Mining the Displacement of Max-pooling in Convolutional Neural Networks


题目:Mining the Displacement of Max-pooling in Convolutional Neural Networks

主讲人:郑煜辰 博士







在国内外高水平期刊和会议发表高水平学术论文20余篇,担任国际文档识别分析会议程序委员会委员(ICDAR 2021 PC Member),国际人工神经网络会议程序委员会委员(ICANN 2022 PC Member),图像与信号处理国际会议程序委员会委员 (ISPR 2021 PC Member),中国自动化学会会员,中国计算机学会会员。担任Pattern Recognition, Multimedia Systems, IEEE TCSVT, IEEE TNNLS, IJDAR, IET Image Processing, IJCAS等国际高水平期刊审稿人, ICANN, ICDAR, IJCNN, ICFHR, CVPR, IJCAI等国际会议审稿人。

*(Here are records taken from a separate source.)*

import Summits.BirchSwinnertonDyer.BirchSwinnertonDyer.Theorems.EisensteinPrimesX2TowerBudgetTorsionDischarged
import Summits.BirchSwinnertonDyer.BirchSwinnertonDyer.Theorems.EisensteinPrimesAnalyticLambdaAbsoluteCount
import Summits.BirchSwinnertonDyer.Rank1Residual.X2.TorsionForcesSplit
import Literature.NumberTheory.EllipticCurves.AnomalousOfRationalTorsionProofs
import HarnessLib

/-!
# Crux `MazurMCOnCellB` (stmt-BirchSwinnertonDyer-19033), line `mudescent`: ROUTE T AT THE ÉTALE END
# FROM THE TOWER BUDGET — Mazur's main conjecture at a split Eisenstein pair carrying rational `p`-torsion
# from `μ_an = 0`, `λ_an = N` (odd), and census Tamagawa rows with `N ≤ Σ_v min(s_v, pⁿ)`
# (stub `stub_lambdaCount_offLocus`, both halves COMPOSED; LEAD seat bsd-line-x2-p1, D-0154 row 5)

HONEST FRAMING (cell `bsd-eis`; nothing here proves BSD or a main conjecture for any class; 0 cells
move): THEOREMS ONLY — no definition, no named fact, nothing asserted about any particular curve,
closes nothing. The analytic inputs (`X2.AnalyticMuLE W p 0`, `X2.AnalyticLambdaEq W p N`) are the
cell's per-pair certificates or — on the Mazur twin family — lam-a's THEOREM B′ ON PAPER (its value
congruence `hval` below is a HYPOTHESIS); the named PUBLISHED facts are hypotheses BY NAME.

WHY. lam-a g9's route-T closure at the étale end
(`X2.mazurMainConjectureAt_etaleEnd_of_valueCongr_unit_of_dvd_localTamagawaNumber`, p547788) uses the
LAYER-`0` budget `λ_alg ≥ #S′ − 1` (lam-b, with the `a`-term of the split prime) and therefore needs
`Σ_{ℓ∈S} s_ℓ ≤ #S′` — «all `s_ℓ = 1`» (MEMO-9: fails at 1155n1, `s_7 = 5` at `p = 5`). With the TOWER
budget of `Theorems/EisensteinPrimesX2TowerBudgetTorsion{,Discharged}` (p608923 / its sequel:
`λ_alg ≥ Σ_{v∈S′} p^{min(n,m_v)} − 2` at a `μ_an = 0` member with `v_p(#E(ℚ)_tors) = 1`, every layer
`n`, NO `a`-term) and the PARITY form of route T (`X2.mazurMainConjectureAt_of_algebraicLambdaGE_of_parity`:
`λ_an ≤ λ_alg + e + 1` when `λ_an ≡ r_an + e (mod 2)`, Greenberg Prop. 3.10 + GZK BY NAME), the side
condition becomes `N ≤ Σ_{v∈S′} min(s_v, pⁿ)` — i.e. NONE once `n ≥ max m_v` and `S′` are the places
under the raising set — at the price of the parity datum `N` odd (on the twin family `N = Σ_{ℓ∈S} s_ℓ
≡ #S (mod 2)`, odd by the sign of the functional equation at analytic rank `0`; here a hypothesis).

* §1 `X2.mazurMainConjectureAt_of_analyticLambdaEq_of_towerBudget` — the composition in the stub
  currencies: `μ_an = 0`, `λ_an = N` odd, `N ≤ Σ_{v∈S′} p^{min(n,m_v)}`, `p ∣ #E(ℚ)_tors` with
  `v_p = 1`, `r_an = 0`, census rows ⇒ `X2.MazurMainConjectureAt W p`.
* §2 `X2.mazurMainConjectureAt_etaleEnd_of_valueCongr_unit_tower` — the same fed by THEOREM B's value
  congruence (lam-a's socket `X2.analyticMuLE_zero_and_analyticLambdaEq_sum_sFactor_of_valueCongr`,
  p546280), `N = Σ_{ℓ∈S} s_ℓ`, parity datum `#S` odd: p547788 with «`Σ s_ℓ ≤ #S′`» replaced by
  «`Σ_{ℓ∈S} s_ℓ ≤ Σ_{v∈S′} p^{min(n,m_v)}`».

References: [GreenbergLNM1716] Prop. 3.10, Prop. 4.15 (ii), §5 pp. 114–118, p. 137; [Wuthrich2014]
Thm. 16; [GreenbergVatsal2000] §1 (9)–(10), §2 p. 28; [PollackWake2025] Thm. 5.12 (1); [Mazur1977] III
Cor. (8.5); HOME/lam-a-g9/lam-a-MEMO-9.md §5, HOME/lam-a-g10/lam-a-MEMO-10.md §2.
-/

set_option autoImplicit false
-- `Summit.BirchSwinnertonDyer.BirchSwinnertonDyer.…`: the summit and its single sub-problem share a name (D-0017 layout).
set_option linter.dupNamespace false

noncomputable section

open scoped Classical MatrixGroups ModularForm

open PowerSeries CongruenceSubgroup WeierstrassCurve NumberField IsDedekindDomain
  Literature.NumberTheory.EllipticCurves
  Literature.NumberTheory.EllipticCurves.ModularForms
  Literature.NumberTheory.EllipticCurves.Rank1Residual
  Literature.NumberTheory.EllipticCurves.GreenbergVatsal2000
  Literature.NumberTheory.EllipticCurves.Wuthrich2014
  Literature.NumberTheory.EllipticCurves.Greenberg1999
  Literature.NumberTheory.GaloisCohomology Literature.NumberTheory.GaloisRepresentations
  Summit.BirchSwinnertonDyer.Rank1Residual
  Summit.BirchSwinnertonDyer.Rank1Residual.X1.MuLambda
  Summit.BirchSwinnertonDyer.Rank1Residual.X1.TamagawaSqueeze
  Summit.BirchSwinnertonDyer.BirchSwinnertonDyer.Theorems.EisensteinPrimesAnalyticLambdaAbsoluteCount
  Summit.BirchSwinnertonDyer.BirchSwinnertonDyer.Theorems.EisensteinPrimesX2TowerBudgetTorsionDischarged

namespace Summit.BirchSwinnertonDyer.BirchSwinnertonDyer.Theorems.EisensteinPrimesMazurMCOnCellBTowerRouteT

variable {W : WeierstrassCurve ℚ} [W.IsElliptic] [W.IsGloballyMinimal] {p : ℕ} [hp : Fact p.Prime]

/-! ## §1. Route T at a split pair with rational `p`-torsion from the tower budget, stub currencies -/

/-- **Mazur's main conjecture at a split Eisenstein pair carrying rational `p`-torsion, from
`μ_an = 0`, `λ_an = N` odd, and census Tamagawa rows with `N ≤ Σ_v min(s_v, pⁿ)`.** `W/ℚ` globally
minimal of analytic rank `0`, `p` odd of multiplicative reduction with `p ∣ #E(ℚ)_tors`,
`v_p(#E(ℚ)_tors) = 1` (so `p` is split and `E[p]` reducible — the étale end of a type-A split class);
`X2.AnalyticMuLE W p 0` and `X2.AnalyticLambdaEq W p N` with `N` ODD (`λ_an ≡ r_an + e (mod 2)`,
`e = 1`); a layer `n` and a finite set `S` of places `v ∤ p` with `v_p(N(v)^{p−1} − 1) = m_v + 1`,
`p ∣ c_v(E)` and `N ≤ Σ_{v∈S} p^{min(n,m_v)}`. Named PUBLISHED facts: Wuthrich Thm. 16 (`hWu`),
modularity (`hpar`), Greenberg Prop. 4.15 (ii) (`h415`) and Prop. 3.10 (`h310`), GZK (`hGZK`),
Poitou–Tate / Euler–Poincaré over `ℚ_n` (`hPT`, `hEP`). Conclusion: `X2.MazurMainConjectureAt W p`.
Proof: the tower budget gives `λ_alg ≥ Σ_v p^{min(n,m_v)} − 2 ≥ N − 2`; route T with parity needs
`λ_an ≤ λ_alg + 2` and `λ_an` odd at a split prime of a rank-`0` curve.
[cite: GreenbergLNM1716, Prop. 3.10, Prop. 4.15 (ii), §5 pp. 114–118, p. 137]
[cite: Wuthrich2014, Thm. 16 (p. 397)] [cite: GreenbergVatsal2000, §2 p. 28] -/
theorem X2.mazurMainConjectureAt_of_analyticLambdaEq_of_towerBudget (hodd : p ≠ 2)
    (hWu : thm16_charIdeal_dvd_multiplicative_of_reducible)
    (hpar : nonempty_modularParametrizationData)
    (h415 : prop415ii_noFiniteSubmodule_of_ordinary_or_multiplicative)
    (h310 : prop310_selmerCorank_mod_two_eq_lambdaInvariant)
    (hGZK : rank_eq_analyticRank_of_analyticRank_le_one)
    (n : ℕ)
    (hPT : ∀ (κ : ZpExtension ℚ p) [NumberField (κ.layer n)], κ.IsCyclotomic →
      poitouTate_selmerStructure_duality (κ.layer n))
    (hEP : ∀ (κ : ZpExtension ℚ p) [NumberField (κ.layer n)], κ.IsCyclotomic →
      ∀ w : HeightOneSpectrum (𝓞 (κ.layer n)),
      localEulerPoincareCharacteristic (w.adicCompletion (κ.layer n)))
    (hmult : W.HasMultiplicativeReductionAtPrime p) (htors : p ∣ W.torsionOrder)
    (hfac : (W.torsionOrder).factorization p = 1) (hr0 : W.analyticRank = 0)
    (S : Finset (HeightOneSpectrum (𝓞 ℚ))) (m : HeightOneSpectrum (𝓞 ℚ) → ℕ)
    (hSp : ∀ v ∈ S, ((p : ℕ) : 𝓞 ℚ) ∉ v.asIdeal)
    (hval : ∀ v ∈ S, padicValNat p (v.residueCard ^ (p - 1) - 1) = m v + 1)
    (hcv : ∀ v ∈ S,
      p ∣ (W.baseChange (v.adicCompletion ℚ)).localTamagawaNumber (v.adicCompletionIntegers ℚ))
    {N : ℕ} (hμ0 : X2.AnalyticMuLE W p 0) (hlam : X2.AnalyticLambdaEq W p N) (hNodd : Odd N)
    (hN : N ≤ ∑ v ∈ S, p ^ min n (m v)) :
    X2.MazurMainConjectureAt W p := by
  have hp3 : 3 ≤ p := by
    have h2 := hp.out.two_le
    omega
  have hred : ¬ W.HasIrreducibleModPGaloisRep p :=
    not_hasIrreducibleModPGaloisRep_of_dvd_torsionOrder W p htors
  have hsplit : W.HasSplitMultiplicativeReductionAtPrime p :=
    X2.hasSplitMultiplicativeReductionAtPrime_of_dvd_torsionOrder W p hp3 hmult htors
  -- the tower budget at the `μ_an = 0` member, torsion certificate discharged
  have halg := EisensteinPrimesX2TowerBudgetTorsionDischarged.X2.algebraicLambdaGE_layer_of_analyticMuLE
    hodd hWu hpar h415 hmult hred hμ0 n hPT hEP S m hSp hval hcv
  rw [hfac, mul_zero, Nat.sub_zero, mul_one] at halg
  -- route T with parity at the split prime
  refine X2.mazurMainConjectureAt_of_algebraicLambdaGE_of_parity hWu h310 hGZK W p hodd hmult hred
    (by rw [hr0]; exact zero_le_one) hμ0 hlam halg (fun hns ↦ absurd hsplit hns) (fun _ ↦ ⟨?_, ?_⟩)
  · omega
  · rw [hr0, add_zero]; exact hNodd

/-! ## §2. The same fed by THEOREM B's value congruence (lam-a's socket p546280) -/

/-- `s_ℓ = p^{v_p(ℓ^{p−1} − 1) − 1}` is odd for odd `p`. [cite: GreenbergVatsal2000, §1 (9)] -/
theorem odd_sFactor (hodd : p ≠ 2) (ℓ : ℕ) : Odd (sFactor p ℓ) :=
  (hp.out.eq_two_or_odd'.resolve_left hodd).pow

/-- `Σ_{ℓ∈S} s_ℓ ≡ #S (mod 2)` for odd `p`. [cite: GreenbergVatsal2000, §1 (9)] -/
theorem sum_sFactor_mod_two (hodd : p ≠ 2) (S : Finset ℕ) :
    (∑ ℓ ∈ S, sFactor p ℓ) % 2 = S.card % 2 := by
  induction S using Finset.induction_on with
  | empty => simp
  | insert a s ha ih =>
    rw [Finset.sum_insert ha, Finset.card_insert_of_notMem ha]
    have h1 : sFactor p a % 2 = 1 := Nat.odd_iff.mp (odd_sFactor hodd a)
    omega

/-- `Σ_{ℓ∈S} s_ℓ` is odd iff `#S` is odd (odd `p`). [cite: GreenbergVatsal2000, §1 (9)] -/
theorem odd_sum_sFactor_iff (hodd : p ≠ 2) (S : Finset ℕ) :
    Odd (∑ ℓ ∈ S, sFactor p ℓ) ↔ Odd S.card := by
  rw [Nat.odd_iff, Nat.odd_iff, sum_sFactor_mod_two hodd S]

section ValueCongr

variable {N : ℕ} [NeZero N] {f : CuspForm (Gamma0 N) 2} {ϖ : ℚ} {L : PowerSeries ℚ_[p]}

/-- **Crux 3 at the ÉTALE END of a Mazur / Pollack–Wake twin-family pair, from THEOREM B's congruence,
the TOWER budget and the parity datum — p547788 without «all `s_ℓ = 1`».** `W` globally minimal of
analytic rank `0`, `p ≠ 2` multiplicative with `p ∣ #E(ℚ)_tors`, `v_p(#E(ℚ)_tors) = 1`; a layer `n`
and census rows `S′` (`v ∤ p`, `v_p(N(v)^{p−1} − 1) = m_v + 1`, `p ∣ c_v(E)`); ONE datum
`(f, ϖ, L, G)` with THEOREM B's value congruence against `c·U·∏_{ℓ∈S}(1 − γ_ℓ)` (`U ∈ Λˣ`, `S` integers
`> 1` prime to `p` — the split primes `ℓ ∉ {p, q}`); the parity datum `#S` odd (sign of the functional
equation at analytic rank `0` on the family; HYPOTHESIS here) and the arithmetic side condition
`Σ_{ℓ∈S} s_ℓ ≤ Σ_{v∈S′} p^{min(n,m_v)}` (void for `S′` = the places under `S` and `n ≥ max m_v`).
Named PUBLISHED facts `hWu`, `hpar`, `h415`, `h310`, `hGZK`, `hPT`/`hEP` over `ℚ_n` BY NAME; the
congruence `hval` is THEOREM B′ ON PAPER. Conclusion: `X2.MazurMainConjectureAt W p`.
[cite: Wuthrich2014, Thm. 16 (p. 397)] [cite: PollackWake2025, Thm. 5.12 (1)] [cite: Mazur1977, III Cor. (8.5)]
[cite: GreenbergLNM1716, Prop. 3.10, Prop. 4.15 (ii), §5 pp. 114–118, p. 137] -/
theorem X2.mazurMainConjectureAt_etaleEnd_of_valueCongr_unit_tower (hp2 : p ≠ 2)
    (hWu : thm16_charIdeal_dvd_multiplicative_of_reducible)
    (hpar : nonempty_modularParametrizationData)
    (h415 : prop415ii_noFiniteSubmodule_of_ordinary_or_multiplicative)
    (h310 : prop310_selmerCorank_mod_two_eq_lambdaInvariant)
    (hGZK : rank_eq_analyticRank_of_analyticRank_le_one)
    (n : ℕ)
    (hPT : ∀ (κ : ZpExtension ℚ p) [NumberField (κ.layer n)], κ.IsCyclotomic →
      poitouTate_selmerStructure_duality (κ.layer n))
    (hEP : ∀ (κ : ZpExtension ℚ p) [NumberField (κ.layer n)], κ.IsCyclotomic →
      ∀ w : HeightOneSpectrum (𝓞 (κ.layer n)),
      localEulerPoincareCharacteristic (w.adicCompletion (κ.layer n)))
    (hmult : W.HasMultiplicativeReductionAtPrime p) (htors : p ∣ W.torsionOrder)
    (hfac : (W.torsionOrder).factorization p = 1) (hr0 : W.analyticRank = 0)
    (S' : Finset (HeightOneSpectrum (𝓞 ℚ))) (m : HeightOneSpectrum (𝓞 ℚ) → ℕ)
    (hSp : ∀ v ∈ S', ((p : ℕ) : 𝓞 ℚ) ∉ v.asIdeal)
    (hvalS : ∀ v ∈ S', padicValNat p (v.residueCard ^ (p - 1) - 1) = m v + 1)
    (hcv : ∀ v ∈ S',
      p ∣ (W.baseChange (v.adicCompletion ℚ)).localTamagawaNumber (v.adicCompletionIntegers ℚ))
    (hf : IsNewformOf W f) (hϖ : (ϖ : ℝ) * W.realPeriodRat = plusPeriod f)
    (hLs : W.HasSplitMultiplicativeReductionAtPrime p → IsSplitMultPAdicLFunctionOf f p L)
    (hLn : ¬ W.HasSplitMultiplicativeReductionAtPrime p → IsMultPAdicLFunctionOf f p (-1) L)
    {G : IwasawaAlgebra p} (hG : iwasawaToPowerSeries p G = PowerSeries.C ((ϖ : ℚ) : ℚ_[p]) * L)
    {U : IwasawaAlgebra p} (hU : IsUnit U) (S : Finset ℕ) (hS : ∀ ℓ ∈ S, p.Coprime ℓ ∧ 1 < ℓ)
    {c : ℤ_[p]} (hc : IsUnit c) {n₀ : ℕ}
    (hval : ∀ m : ℕ, n₀ ≤ m → ∀ ζ : ℂ_[p], IsPrimitiveRoot ζ (p ^ (m + 1)) →
      ‖∑' k, ((algebraMap ℚ_[p] ℂ_[p]).comp (algebraMap ℤ_[p] ℚ_[p]))
          (PowerSeries.coeff k (G - PowerSeries.C c * (U * ∏ ℓ ∈ S, (1 - frobeniusSeries p ℓ)))) *
            (ζ - 1) ^ k‖ ≤ (p : ℝ)⁻¹)
    (hSodd : Odd S.card) (hsum : ∑ ℓ ∈ S, sFactor p ℓ ≤ ∑ v ∈ S', p ^ min n (m v)) :
    X2.MazurMainConjectureAt W p := by
  obtain ⟨hμ0, hlam⟩ := X2.analyticMuLE_zero_and_analyticLambdaEq_sum_sFactor_of_valueCongr hp2 hf hϖ
    hLs hLn hG hU S hS hc hval
  exact X2.mazurMainConjectureAt_of_analyticLambdaEq_of_towerBudget hp2 hWu hpar h415 h310 hGZK n hPT hEP
    hmult htors hfac hr0 S' m hSp hvalS hcv hμ0 hlam ((odd_sum_sFactor_iff hp2 S).mpr hSodd) hsum

end ValueCongr

end Summit.BirchSwinnertonDyer.BirchSwinnertonDyer.Theorems.EisensteinPrimesMazurMCOnCellBTowerRouteT

end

The max-pooling operation is a common step in modern deep convolutional neural networks (CNNs), which is often introduced to obtain translation-invariant representations and downsample the feature maps of convolutional layers. However, in doing so, it loses some spatial information. In this thesis, we extract a novel feature from max-pooling operation in CNNs, called displacement features. The displacement features record the location coordinates of the maximum values in pooling windows of the max-pooling operation. Then, we analyze and discover the class-wise trend and behavior of the displacement features in many different ways. To verify the effectiveness of the displacement features, we apply the displacement features on two classical tasks, text recognition and offline signature verification. For text recognition tasks, We extract the displacement features from the max-pooling layer and combine them with the features resulting from max-pooling to capture the micro differences between the similar classes. The extensive experimental results and discussions on three text datasets, MNIST dataset, HASY dataset, and Chars74K-font dataset demonstrate that the proposed displacement features can improve the performance of the CNN based architectures and tackle the issues with the micro deformations of max-pooling in the text recognition tasks. For offline signature verification tasks, we extract the displacement features of the maximums in the max-pooling operation and fuses it with the pooling features to capture the micro deformations between the genuine signatures and skilled forgeries as a feature extraction procedure. The extensive experimental results and analysis on GPDS-150, GPDS-300, GPDS-1000, GPDS-2000, and GPDS-5000 datasets demonstrate that the proposed method can discriminate the genuine signatures and their corresponding skilled forgeries well and achieve state-of-the-art performance on these datasets.